On 37 cold days, when demand was high, unused pipeline space resulting from the scheduling changes represented about 28% of the daily capacity typically used by gas-fired generators, a big number given the dollars at stake.

Econ 101 teaches what happened next: When supply goes down, prices go up. Increases spilled into the wholesale electricity market, boosting average prices about 20% over a three-year period, costing New Englanders an estimated $3.6 billion.

Massachusetts Attorney General Maura Healey is reviewing the findings, Sen. Richard Blumenthal (D., Conn.) asked the Federal Energy Regulatory Commission to open an investigation on the matter, and both the Connecticut Public Utilities Regulatory Authority and the Massachusetts Public Utilities Department are launching inquiries of their own.

Eversource and Avangrid say their actions were intended to ensure a steady supply to their gas customers. Yet nine other gas utility companies taking gas from Algonquin didn’t cancel at the last minute. Whatever their motive, the flawed rules left business and consumers holding the bag.

Developers point to those price spikes as justification to impose the costs of a new $3 billion pipeline on electricity consumers. So far, no electric generator or other large user wants to sign a long-term contract for this capacity, and the developers want their investment to be risk-free. The guaranteed charges to consumers for decades would also lock in gas demand even as cheaper and cleaner sources of energy are gaining market share.
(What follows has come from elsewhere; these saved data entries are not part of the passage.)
omit [Algebra ℚ R] in
/-- The source generating exponent is a spectator away from its generators. [folklore] -/
theorem sum_sourcePair_mem_spectatorSubalgebra (e₀ e : ι ⊕ₗ ι ↪o J) {s : Finset J}
    (h₀ : ∀ x, e₀ x ∉ s) (h : ∀ x, e x ∉ s) :
    ∑ x, sourcePair R e₀ e x ∈ spectatorSubalgebra R s :=
  Subalgebra.sum_mem _ fun x _ => Subalgebra.mul_mem _ (gen_mem_spectatorSubalgebra R (h₀ (swapLex x)))
    (gen_mem_spectatorSubalgebra R (h x))

omit [Fintype J] in
/-- The embedded Gaussian weight `e_*(e^{ψ̄Aψ})` is central. [folklore] -/
theorem commute_map_extend_grassmannExp_quadratic (e : ι ⊕ₗ ι ↪o J) (A : Matrix ι ι R)
    (z : GrassmannAlgebra R J) :
    Commute (ExteriorAlgebra.map (Function.ExtendByZero.linearMap R e) (grassmannExp (quadratic R A))) z := by
  rw [grassmannExp, IsNilpotent.map_exp (isNilpotent_quadratic R A)]
  refine commute_exp_of_forall_commute (fun z => commute_map_quadratic R _ A (fun x y z => ?_) z)
    ((isNilpotent_quadratic R A).map _) z
  rw [gen, gen, ExteriorAlgebra.map_apply_ι, ExteriorAlgebra.map_apply_ι]
  exact commute_ι_mul_ι _ _ z

end SourceExpansion

/-! ### The addition principle -/

section AdditionPrinciple

open ExteriorAlgebra GrassmannAlgebra

variable (R : Type*) [CommRing R] [Algebra ℚ R] {ι : Type*} [LinearOrder ι] [Fintype ι]
  {J : Type*} [LinearOrder J] [Fintype J]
Today’s system is stuck in the past. Until 1987, it wasn’t even legal for pipelines to sell gas to electric generators, and rules dating to the early 1990s still give electricity short shrift, even though the two systems are now heavily interdependent. Fortunately, conditions are starting to look ripe for reform.

In August, Energy Secretary Rick Perry released a report on electricity markets and reliability that was controversial for many reasons, but which highlighted the need for improved interaction between gas and electricity markets. And some pipeline companies now see profit opportunities in more flexible offerings to generators.

Ultimate responsibility rests with FERC, which sets the rules for wholesale energy markets. Bringing the crucial interface between gas and electric markets up to date is a huge opportunity for new appointees to the commission. Fostering contracts to fit generators’ operational needs and improving overall transparency will nurture competition and innovation in the industry, and go a long way toward creating an energy grid that is cleaner, affordable and more reliable."

Mr. Krupp is president of Environmental Defense Fund.